Fake Data Comes to the Forefront
The lack of data historically has been a limiting factor in the development of predictive models. But with the advent of automated methods to generate skads of synthetic data, or what some call “fake data,” the lack of data is no longer the bottleneck that it once was.
One of the latest companies to seize the means of fake data production is Tonic.ai. The San Francisco company this week announced that it has raised $35 million to help it fund the development of its fake-data creation system.
According to Tonic.ai CEO Ian Coe, the company’s software enables customers to “safely and realistically” mimic their existing production data in a way that capture “the full complexity and nuance” of their real data.
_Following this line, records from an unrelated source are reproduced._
import Summits.MatrixMultiplication.MatrixMultiplication.Theorems.GradedDesignFamily.Negative.SubfieldCellTwentyfiveWallSharpData

/-!
# THE RELATION `Σ_ℓ d(g ℓ) = 0`, block `3` of `5`: invertible `g` over `𝔽₂₅` with `(g 0 0).im = 3`
# (EXACT wall of the `|K| = 25` subfield cell; crux `LevelGradedCohnUmans.GradedDesignFamily`, stmt-MatrixMultiplication-7610,
# negative side, stub S3 `stub_subfieldCell`, cell `q = 5`; gen 14, unit b2b-lgcu-subfield-g14)

HONEST FRAMING.  The stub `stub_subfieldCell` is ASYMPTOTIC; these files decide nothing about it or the summit.  They prove a
THEOREM about ONE finite cell: in the standard model `k = 𝔽₅ = ZMod 5`, `K = 𝔽₂₅ = QuadraticAlgebra (ZMod 5) 2 0` (`i² = 2`),
`φ = Matrix.SpecialLinearGroup.mapGL K`, every separated design `(Y, Z)` of S3's clause has `|Y| + |Z| ≤ 104`
(`subfieldCell_twentyfive_wall_sharp`, file `SubfieldCellTwentyfiveWallSharp.lean`); with gen 14's row-one instance
`subfieldCell_twentyfive_witnessN` (`(|Y|, |Z|) = (1, 103)`) the maximum of `|Y| + |Z|` over the standard `q = 5` cell is EXACTLY `104`,
both sides theorems.  VALUE = THEOREM / CERTIFICATE, NOT summit progress.

THIS FILE: one closed computation by `native_decide` (axiom `Lean.ofReduceBool`): for every `2 × 2` matrix `g` over
`𝔽₂₅ = QuadraticAlgebra (ZMod 5) 2 0` with `(g 0 0).im = 3` and non-zero determinant (`75000` matrices), the sum of
`d(g ℓ)` (`d = 30 κ` of `SubfieldCellTwentyfiveWallSharpData`) over the `26` line representatives `ℓ ∈ {(0,1)} ∪ {(1,x)}` vanishes.
(`κ` is constant on lines and `Σ_{L ∈ P¹(K)} κ(L) = 0`, so the relation is "g permutes the lines"; it is verified here by
exhaustion, which keeps the certificate elementary.)  The five blocks are dispatched in `SubfieldCellTwentyfiveWallSharp.lean`.
-/

set_option linter.dupNamespace false
set_option linter.style.longLine false
set_option linter.style.setOption false

open scoped BigOperators
open Matrix Module

namespace Summit.MatrixMultiplication.MatrixMultiplication.Theorems.GradedDesignFamily.Negative

set_option maxHeartbeats 20000000 in
set_option maxRecDepth 4000 in
set_option synthInstance.maxHeartbeats 2000000 in
set_option synthInstance.maxSize 1000000 in
/-- THE RELATION on block `3`: `(g 0 0).im = 3`. -/
theorem subfieldCell_twentyfive_sharp_rel3 :
    letI : Fintype (QuadraticAlgebra (ZMod 5) 2 0) := (Fintype.ofEquiv _ (QuadraticAlgebra.equivProd (2 : ZMod 5) 0).symm : Fintype (QuadraticAlgebra (ZMod 5) 2 0))
    ∀ g ∈ (Finset.univ : Finset (Matrix (Fin 2) (Fin 2) (QuadraticAlgebra (ZMod 5) 2 0))), (g 0 0).im = 3 →
      g 0 0 * g 1 1 - g 0 1 * g 1 0 ≠ 0 →
        ∑ ℓ ∈ insert ![⟨0, 0⟩, ⟨1, 0⟩] (Finset.univ.image fun x : QuadraticAlgebra (ZMod 5) 2 0 => ![⟨1, 0⟩, x]),
          subfieldCell_twentyfive_sharp_d (Matrix.mulVec (g : Matrix (Fin 2) (Fin 2) (QuadraticAlgebra (ZMod 5) 2 0)) ℓ) = 0 := by
  native_decide

end Summit.MatrixMultiplication.MatrixMultiplication.Theorems.GradedDesignFamily.Negative
/-- A current is supported on the cut graph `H_D` iff it vanishes on `D`. [folklore] -/
theorem isSupp_cutGraph_iff {D : Finset G.edgeFinset} (m : Current G) :
    IsSupp (cutGraph G D) m ↔ ∀ e, e ∈ D → m e = 0 := by
  unfold IsSupp
  constructor
  · intro h e he
    exact h e (fun hmem => (coe_mem_cutGraph_edgeFinset_iff e).1 hmem he)
  · intro h e he
    exact h e (by
      by_contra hc
      exact he ((coe_mem_cutGraph_edgeFinset_iff e).2 hc))

/-! ### The functional chain rule on a cylinder -/

section ChainRule

variable {K : G.edgeFinset → ℝ} {rk : G.edgeFinset → ℕ}

/-- **The functional chain rule for the cylinder of a walk** (the tree's `tsum_sources_inCyl_eq` with a
functional of the off-part): for the walk `δ` of `n₀` from `a` and any `H : Current G → ℝ≥0∞`,
`Σ_{∂n = A, n ∈ Cyl(δ)} w_K(n) · H(n|_{used(δ)ᶜ}) = patSum K δ · Σ_{m ≡ 0 on used(δ), ∂m = A Δ {a} Δ {δ.pos}} w_K(m) H(m)`:
conditionally on the walk, the remainder of the current is a current of the graph with the used bonds
deleted, with the same couplings (Aizenman 1982, Prop. 9.2 / Lemma 9.2). [cite: AizenmanCMP1982, Prop. 9.2 and Lemma 9.2] -/
theorem tsum_sources_inCyl_mul_eq (hK : ∀ e, 0 ≤ K e) (hrk : Function.Injective rk) {n₀ : Current G}
    {Y : Finset V} {a : V} {δ : XState G} (hδ : δ = explore rk n₀ Y a) (A : Finset V)
    (H : Current G → ℝ≥0∞) :
    ∑' n : Current G, (if n.sources = A ∧ InCyl δ n then n.eweight K else 0) * H (onEdges δ.usedᶜ n) =
      patSum K δ * ∑' m : Current G,
        (if (∀ e, e ∈ δ.used → m e = 0) ∧ m.sources = A ∆ ({a} ∆ {δ.pos}) then m.eweight K else 0) *
          H m := by
  have hsrc : ∀ m : Current G, (∀ e, e ∉ δ.used → m e = 0) → InCyl δ m → m.sources = {a} ∆ {δ.pos} := by
    intro m h0 hc
    subst hδ
    refine sources_eq_of_cls_eq hrk a h0 fun e he => ?_
    rw [hc e he, pat_explore a he]
  rw [tsum_eq_tsum_prod_onEdges δ.used, patSum, ← ENNReal.tsum_mul_right]
  simp_rw [← ENNReal.tsum_mul_left]
  rw [← ENNReal.tsum_prod]
  refine tsum_congr fun p => ?_
  by_cases hm : (∀ e, e ∉ δ.used → p.1 e = 0)
  · by_cases hr : (∀ e, e ∈ δ.used → p.2 e = 0)
    · rw [if_pos ⟨hm, hr⟩, onEdges_compl_add_eq_right hm hr]
      have hw : (p.1 + p.2).eweight K = p.1.eweight K * p.2.eweight K :=
        eweight_add_of_forall_or hK fun e => by
          by_cases he : e ∈ δ.used
          · exact Or.inr (hr e he)
          · exact Or.inl (hm e he)
      by_cases hc : InCyl δ p.1
      · have hc' : InCyl δ (p.1 + p.2) := (inCyl_add_iff_of_forall hr).mpr hc
        have hs1 : (p.1 + p.2).sources = ({a} ∆ {δ.pos}) ∆ p.2.sources := by
          rw [Current.sources_add, hsrc p.1 hm hc]
        by_cases hs : p.2.sources = A ∆ ({a} ∆ {δ.pos})
        · have hsA : (p.1 + p.2).sources = A := by
            rw [hs1, hs, symmDiff_comm A, symmDiff_symmDiff_cancel_left]
          rw [if_pos ⟨hsA, hc'⟩, if_pos ⟨hm, hc⟩, if_pos ⟨hr, hs⟩, hw, mul_assoc]
        · have hsA : (p.1 + p.2).sources ≠ A := fun h => hs (by
            rw [hs1, symmDiff_eq_iff_eq, symmDiff_comm] at h; exact h)
          rw [if_neg (fun h => hsA h.1), if_pos ⟨hm, hc⟩,
            if_neg (show ¬ ((∀ e, e ∈ δ.used → p.2 e = 0) ∧ p.2.sources = A ∆ ({a} ∆ {δ.pos})) from
              fun h => hs h.2)]
          simp
      · have hc' : ¬ InCyl δ (p.1 + p.2) := fun h => hc ((inCyl_add_iff_of_forall hr).mp h)
        rw [if_neg (fun h => hc' h.2), if_neg (fun h => hc h.2), zero_mul, zero_mul]
    · rw [if_neg (fun h => hr h.2),
        if_neg (show ¬ ((∀ e, e ∈ δ.used → p.2 e = 0) ∧ p.2.sources = A ∆ ({a} ∆ {δ.pos})) from
          fun h => hr h.1), zero_mul, mul_zero]
  · rw [if_neg (fun h => hm h.1), if_neg (fun h => hm h.1), zero_mul]
import Literature.NumberTheory.Transcendental.ZilberField
import Literature.NumberTheory.Transcendental.EclClosureOperatorProofs
import Literature.ModelTheory.Quasiminimal.LocalIsoSystems
import HarnessLib

/-!
# Quasiminimality of Zilber fields: reduction to the uniqueness of `ecl`-closures over a generic

Sibling file of `Literature/NumberTheory/Transcendental/ZilberField.lean` for the named fact
`Literature.NumberTheory.Transcendental.IsZilberField.isQuasiminimal` (B. Zilber, *Pseudo-exponentiation on algebraically closed
fields of characteristic zero*, Ann. Pure Appl. Logic 132 (2005), Thm 1.2; complete proof:
M. Bays, J. Kirby, Algebra & Number Theory 12 (2018), Thm 9.1 = Thm 1.2): **every Zilber field is
quasiminimal** — every subset definable with parameters in `⟨K; +, ·, exp⟩` is countable or
co-countable.

## The printed proof and the decomposition

Zilber's method (Zilber 2005 §5; J. Kirby, *On quasiminimal excellent classes*, J. Symbolic
Logic 75 (2010) — "OQMEC" below; Bays–Hart–Hyttinen–Kesälä–Kirby 2014; Bays–Kirby 2013 and 2018):
the class of Zilber fields with the pregeometry `ecl` satisfies axioms I–II of quasiminimal
excellent classes (Bays–Kirby 2013, Props 4–5; for Kirby's `ecl` = Zilber's closure by Kirby 2010
(*Exponential algebraicity*), Thms 1.1–1.3), whence (OQMEC Thm 2.1) isomorphisms between countable
closed subsets extend across generic elements and through closures, and (OQMEC Lemma 5.1)
every model is quasiminimal: a definable set `S = φ(K, b)` either contains or misses all points
outside the countable closed set `ecl(b)`, because any two such points are matched by a member of
a back-and-forth system of isomorphisms between closures of finite sets fixing `b`, and such
members preserve first-order formulas (Karp). Only the last two steps are formalised here; the
extension theorem is vendored as ONE named fact, to be proved in later sessions
(it is the core of Zilber's categoricity theorem below `ℵ₁`):

* `Literature.NumberTheory.Transcendental.IsZilberField.eclIso_extension` — NAMED FACT (OQMEC Thm 2.1 for Zilber fields): for
  finite tuples `b, b'`, an E-field isomorphism `g : ecl(b) ≅ ecl(b')` and `a ∉ ecl(b)`,
  `a' ∉ ecl(b')`, the map `g ∪ {(a, a')}` extends to an E-field isomorphism
  `ecl(b, a) ≅ ecl(b', a')`.

Everything else is **proved**:

* `Literature.NumberTheory.Transcendental.Khovanskii.IsSol.map`, `….image_ecl_subset`, `….image_ecl_equiv` — functoriality of
  Kirby's `ecl` (Khovanskii systems) under E-field embeddings/isomorphisms;
  `Literature.NumberTheory.Transcendental.Khovanskii.eclSubfield.instExponentialRing`, `….eclSubfield.image_ecl` — `ecl C` is an
  E-field in which `ecl` agrees with `ecl` in `K` (OQMEC Lemma 1.3 for Zilber fields).
* `Literature.IsEIsoOn g A B` — "`g : K → K` restricts to an E-field isomorphism `A ≅ B`", with `id`,
  `symm`, `restrict`, `equiv` (bundled `ExponentialRingEquiv` of the E-subfields) and
  `image_ecl` (`g(ecl T) = ecl(g T)` for `T ⊆ ecl S`).
* `Literature.EclIsoRel K n x y` — the tuples `x, y` are matched by an E-field isomorphism
  `ecl(x) ≅ ecl(y)`; `symm`, `comp`, `apply_eq`, `funMap_eq`, `relMap`, `snoc_of_mem`.
* `Literature.NumberTheory.Transcendental.isLocalIsoSystem_eclIsoRel` — for an uncountable Zilber field, granted the named fact,
  `EclIsoRel K` is a back-and-forth system of local isomorphisms
  (`FirstOrder.Language.IsLocalIsoSystem`, file `Literature/ModelTheory/Quasiminimal/
  LocalIsoSystems.lean`); `Literature.NumberTheory.Transcendental.eclIsoRel_snoc_of_notMem` — uniqueness of the generic type over a
  finite tuple (OQMEC Lemma 5.1, first part).
* `Literature.IsZilberField.isQuasiminimal_of_eclIso_extension :
  IsZilberField.eclIso_extension → IsZilberField.isQuasiminimal` — the assembly (countable `K`
  trivially; uncountable `K` by `IsLocalIsoSystem.countable_or_countable_compl` with the
  countable sets `ecl(b)`, countable by the countable closure property).

## Faithfulness notes

* The named fact is OQMEC Thm 2.1 with `G = ecl(b)` (countable by CCP, closed), `H = ecl(G a)`,
  `B = {a}`, `f₀ = g`, `ψ_B = {(a, a')}`, in the class of Zilber fields (axioms I, II:
  Bays–Kirby 2013 Props 4–5, Zilber 2005 §5); its conclusion there is an isomorphism of
  `L`-structures for the expanded language `L` of Bays–Kirby 2013 §2.4, in particular of
  exponential fields, which is all that is recorded. `IsZilberField` (tree) is Bays–Kirby's
  `ECF_{SK,CCP}`: the tree's SEAC implies Kirby's scheme (`ZilberField.lean`), and the tree's CCP
  for Kirby's `ecl` is Zilber's CCP by Kirby 2010 (EAEF) Thms 1.1–1.3.
* No expanded language is introduced: the Karp argument of `LocalIsoSystems.lean` runs in
  `Language.expRing` itself, unnesting terms along forth-steps, so the conclusion is literally
  `Language.expRing.IsQuasiminimal K`.
* Status of the named fact. A proof of `IsZilberField.eclIso_extension` in print goes through
  `ℵ₀`-saturation of Zilber fields for finitely generated exponentially-algebraic strong
  extensions (Bays–Kirby 2018 Lemma 8.3 / Prop. 11.2), Kummer genericity (thumbtack lemma,
  Bays–Zilber 2011 Thm 3, used twice: Bays–Kirby 2013, proof of Prop. 5, closed case) and the
  back-and-forth of OQMEC Thm 2.1 over the countable closed set `ecl(b)`. Quasiminimality itself
  needs less (Bays–Kirby 2013, proof of Prop. 5: "`ℵ₀`-homogeneity over `∅`", i.e. over finitely
  generated strong subspaces, where strong exponential-algebraic closedness applies directly);
  that shorter route, through Γ-isomorphisms of strong hulls (`GammaFields.lean`,
  `ZilberSaturation.lean`) instead of isomorphisms of `ecl`-closures, is pursued in a sibling
  file, and either route discharges `IsZilberField.isQuasiminimal`.

## References

* B. Zilber, *Pseudo-exponentiation on algebraically closed fields of characteristic zero*,
  Ann. Pure Appl. Logic 132 (2005) 67–95: Thm 1.2, §5.
* J. Kirby, *On quasiminimal excellent classes*, J. Symbolic Logic 75 (2010) 551–564,
  arXiv:0707.4496: Def. 1.1–1.2, Lemma 1.3, Thm 2.1, Lemma 5.1.
* M. Bays, J. Kirby, *Excellence and uncountable categoricity of Zilber's exponential fields*,
  arXiv:1305.0493 (2013): §2.4, Lemma 3, Props 4–5, Cor. 6.
* M. Bays, B. Hart, T. Hyttinen, M. Kesälä, J. Kirby, *Quasiminimal structures and excellence*,
  Bull. LMS 46 (2014) 155–163: Lemma 2.2, Thm 2.3, Prop. 7.1.
* M. Bays, J. Kirby, *Pseudo-exponential maps, variants, and quasiminimality*, Algebra & Number
  Theory 12 (2018) 493–549: Thm 1.2, Lemma 8.3, Thm 9.1.
* J. Kirby, *Exponential algebraicity in exponential fields*, Bull. LMS 42 (2010) 879–890:
  Def. 3.1–3.2, Lemma 3.3, Thms 1.1–1.3.
-/

noncomputable section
“Fake datasets that once took developers days or weeks to build in-house can now be generated in minutes using Tonic,” Coe says in a blog post. “By taking the burden of sourcing data off of developers, we’re quickly becoming an integral part of the modern CI/CD toolchain, allowing developers to move faster, while maintaining compliance and security.”
In some cases, fake data is actually preferred over real data, because it doesn’t carry the same privacy and security risks. This is a conundrum that quality assurance (QA) professionals have been dealing with for years as they look to develop realistic regression tests to ensure that new or modified applications work as they’re designed.
These QA pros have relied upon data masking and obfuscation techniques, but that can take a considerable amount of time to get right. With the “real fake data” generated by Tonic.ai, these folks can get realistic data sets that have all the qualities of real data, but without the possibility of accidentally disclosing somebody’s personal information, which could expose them to fines under GDPR and other data regulations.
The company says its generated data “looks, feels and behaves like production data, statistically preserved with differential privacy and really complex mathematics.” While most of the company’s early customers, including eBay, Everlywell, and Kin Insurance, are generating fake data to support QA testing, Tonic.ai also has data scientists in its sights.
“We see a future in which machine learning and AI will be used across the development process, and that process’s interdependency on data operations, data engineering, and data science teams is only going to grow,” Coe says in a press release. “Getting quality, safe data to developers is a gargantuan task in and of itself. But it’s just the start of what we’ve got planned.”
George Mathew, a big data industry veteran who is now the managing director at Insight Partners, the private equity and venture capital outfit that led Tonic’s Series B round, also highlighted the potential use for AI.
“As one of the early players in the synthetic data space, Tonic.ai brought a compelling vision to the industry: to harness the power of synthetic data for all development teams,” Mathew says in a press release. “This is combined with the macro trends towards data privacy, the increasing costs of data breaches, and fast-growing opportunity in artificial intelligence and machine learning workloads.”
Fake data is in a growth stage at the moment, and a number of startups are targeting the space. Another San Francisco startup SynthesisAI is not only generating fake imagery to be used for computer vision models, but also generating the labels that are needed for deep learning systems to train on those images. “Essentially we create 3D hi-fidelity simulations of things that you’re interested in, using techniques from CGI [computer-generated imagery], digital effects, and gaming industry coupled with emerging generative neural networks to create these very immerse, simulated environments,” SynthesisAI CEO and founder Yashar Behzadi told Datanami earlier this year.
Another company generating fake data for computer vision use cases is Chooch.ai. The San Mateo, California company builds a full setup that includes AI training in the cloud and inference on the edge. Its customers in manufacturing, distribution, and defense had a lack of training data, and so earlier this year, it started supplying synthetic data to train the models.
In addition to providing imagery to train neural networks, Chooch.ai provides annotations and other markup, such as bounding boxes around items of interest in the images or video. That that the potneital to save a lot of time for data scientists, says Chooch.ai CEO Emrah Gultekin.
“They love it,” Gultekin told Datanami in an interview earlier this year. “Their lives are currently very miserable. They’re paid a lot of money to draw bounding boxes. It makes no sense.”
A Raleigh, North Carolina-based company called Diveplane is developing a synthetic data platform called Geminai that uses privacy enhancing technology to generate a “verifiable synthetic ‘twin’ dataset with the same statistical properties of the original data,” the company claims. George Leopold wrote about Diveplane’s offering in this October 2019 Datanami article.
According to AIMultiple Product Manager Izgi Arda Ozsubasi, the market for fake data for AI training will grow at a 22.5% compound annual growth rate (CAGR). By 2024, Gartner says that 60% of data used for AI and analytics projects will be synthetically generated, Ozsubasi writes in his report.
Big data used to be a prerequisite for developing the most advanced and accurate models, but that is no longer the case, thanks to the advent of fake data and related privacy-preserving techniques. The market for synthetic data will grow as companies explore the benefits of the synthetic data approach, particularly when paired with pre-trained models.